Try it: Your answer should be the lines from the start of the records through the line with "bounded, locally integrable", copied word for word.

Source records:
**********

/-! ## The registered tools sub-stub -/

/-- **H1-tools `stub_gkFloorOfTailTools` (line `Sketch` = duhamel-release, crux `TwoAndHalfD.TwohalfdThesis`;
registered signature = the conjunction of this file's three tools):** (i) continuity of the datum
correlation `s ↦ ⟪h, φ s (t)⟫` in the release time (duality); (ii) Cesàro bookkeeping: an eventually
`≥ a - δ` (every `δ > 0`), bounded, locally integrable signal has `liminf` of running means `≥ a`;
(iii) the one-time lower bound `N τ_c/4 - s₀ N √(e^{-8π²κ(t-s₀)}) ≤ ∫₀ᵗ ⟪h, φ s (t)⟫ ds` for
`t ≥ s₀ + τ_c` under coherence rate `K`, envelope after `s₀` and tail `∫_{[τ_c,∞)} Λ ≤ τ_c/4`.
[folklore] -/
theorem stub_gkFloorOfTailTools :
    (∀ (κ t : ℝ) (u : ℝ → (UnitAddTorus (Fin 2)) → (EuclideanSpace ℝ (Fin 2))) (h : (UnitAddTorus (Fin 2)) → ℝ)
        (φ : ℝ → ℝ → (UnitAddTorus (Fin 2)) → ℝ),
        0 < κ → 0 < t → Torus.IsSmooth h →
        (∀ s, 0 ≤ s → Torus.IsClassicalScalarTransportOn (Ici s) κ u (φ s) ∧ φ s s = h) →
        ∃ D : ℝ → ℝ, ContinuousOn D (Icc 0 t) ∧ ∀ s ∈ Icc 0 t, ∫ x, h x * φ s t x = D s) ∧
    (∀ (P : ℝ → ℝ) (a B₀ : ℝ),
        (∀ T, 0 ≤ T → IntervalIntegrable P volume 0 T) → (∀ t, 0 < t → |P t| ≤ B₀) →
        (∀ δ, 0 < δ → ∃ T₁, 0 ≤ T₁ ∧ ∀ t, T₁ ≤ t → a - δ ≤ P t) →
        a ≤ liminf (timeMean P) atTop) ∧
    (∀ (κ K s₀ t : ℝ) (u : ℝ → (UnitAddTorus (Fin 2)) → (EuclideanSpace ℝ (Fin 2))) (h : (UnitAddTorus (Fin 2)) → ℝ)
        (φ : ℝ → ℝ → (UnitAddTorus (Fin 2)) → ℝ) (Λ : ℝ → ℝ),
        0 < κ → Torus.IsSmooth h → Torus.HasZeroMean h → 0 < K →
        (∀ s, 0 ≤ s → Torus.IsClassicalScalarTransportOn (Ici s) κ u (φ s) ∧ φ s s = h) →
        (∀ s r, 0 ≤ s → s ≤ r → Torus.scalarL2Sq h - K * (r - s) ≤ ∫ x, h x * φ s r x) →
        0 ≤ s₀ → (∀ τ, 0 ≤ Λ τ) → IntegrableOn Λ (Ici 0) →
        (∀ s r, s₀ ≤ s → s ≤ r → Torus.scalarL2Sq (φ s r) ≤ Λ (r - s) ^ 2 * Torus.scalarL2Sq h) →
        (∫ τ in Ici (Torus.scalarL2Sq h / K), Λ τ) ≤ Torus.scalarL2Sq h / K / 4 →
        s₀ + Torus.scalarL2Sq h / K ≤ t →
        Torus.scalarL2Sq h * (Torus.scalarL2Sq h / K) / 4 -
            s₀ * Torus.scalarL2Sq h * Real.sqrt (Real.exp (-(8 * Real.pi ^ 2 * κ) * (t - s₀))) ≤
          ∫ s in (0 : ℝ)..t, ∫ x, h x * φ s t x) :=
  ⟨fun _ _ _ _ _ hκ ht hh hφ => exists_continuousOn_releasePairing hκ ht hh hφ,
    fun _ _ _ hint hB hev => le_liminf_timeMean_of_eventually_le hint hB hev,
    fun _ _ _ _ _ _ _ _ hκ hh hhz hK hφ hcoh hs₀ hΛ hΛi henv htail ht =>
      gk_integral_lower_bound hκ hh hhz hK hφ hcoh hs₀ hΛ hΛi henv htail ht⟩

end Summit.AnomalousDissipation.AnomalousDissipation.Theorems.TwohalfdThesis

end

**********

Written answer:
/-! ## The registered tools sub-stub -/

/-- **H1-tools `stub_gkFloorOfTailTools` (line `Sketch` = duhamel-release, crux `TwoAndHalfD.TwohalfdThesis`;
registered signature = the conjunction of this file's three tools):** (i) continuity of the datum
correlation `s ↦ ⟪h, φ s (t)⟫` in the release time (duality); (ii) Cesàro bookkeeping: an eventually
`≥ a - δ` (every `δ > 0`), bounded, locally integrable signal has `liminf` of running means `≥ a`;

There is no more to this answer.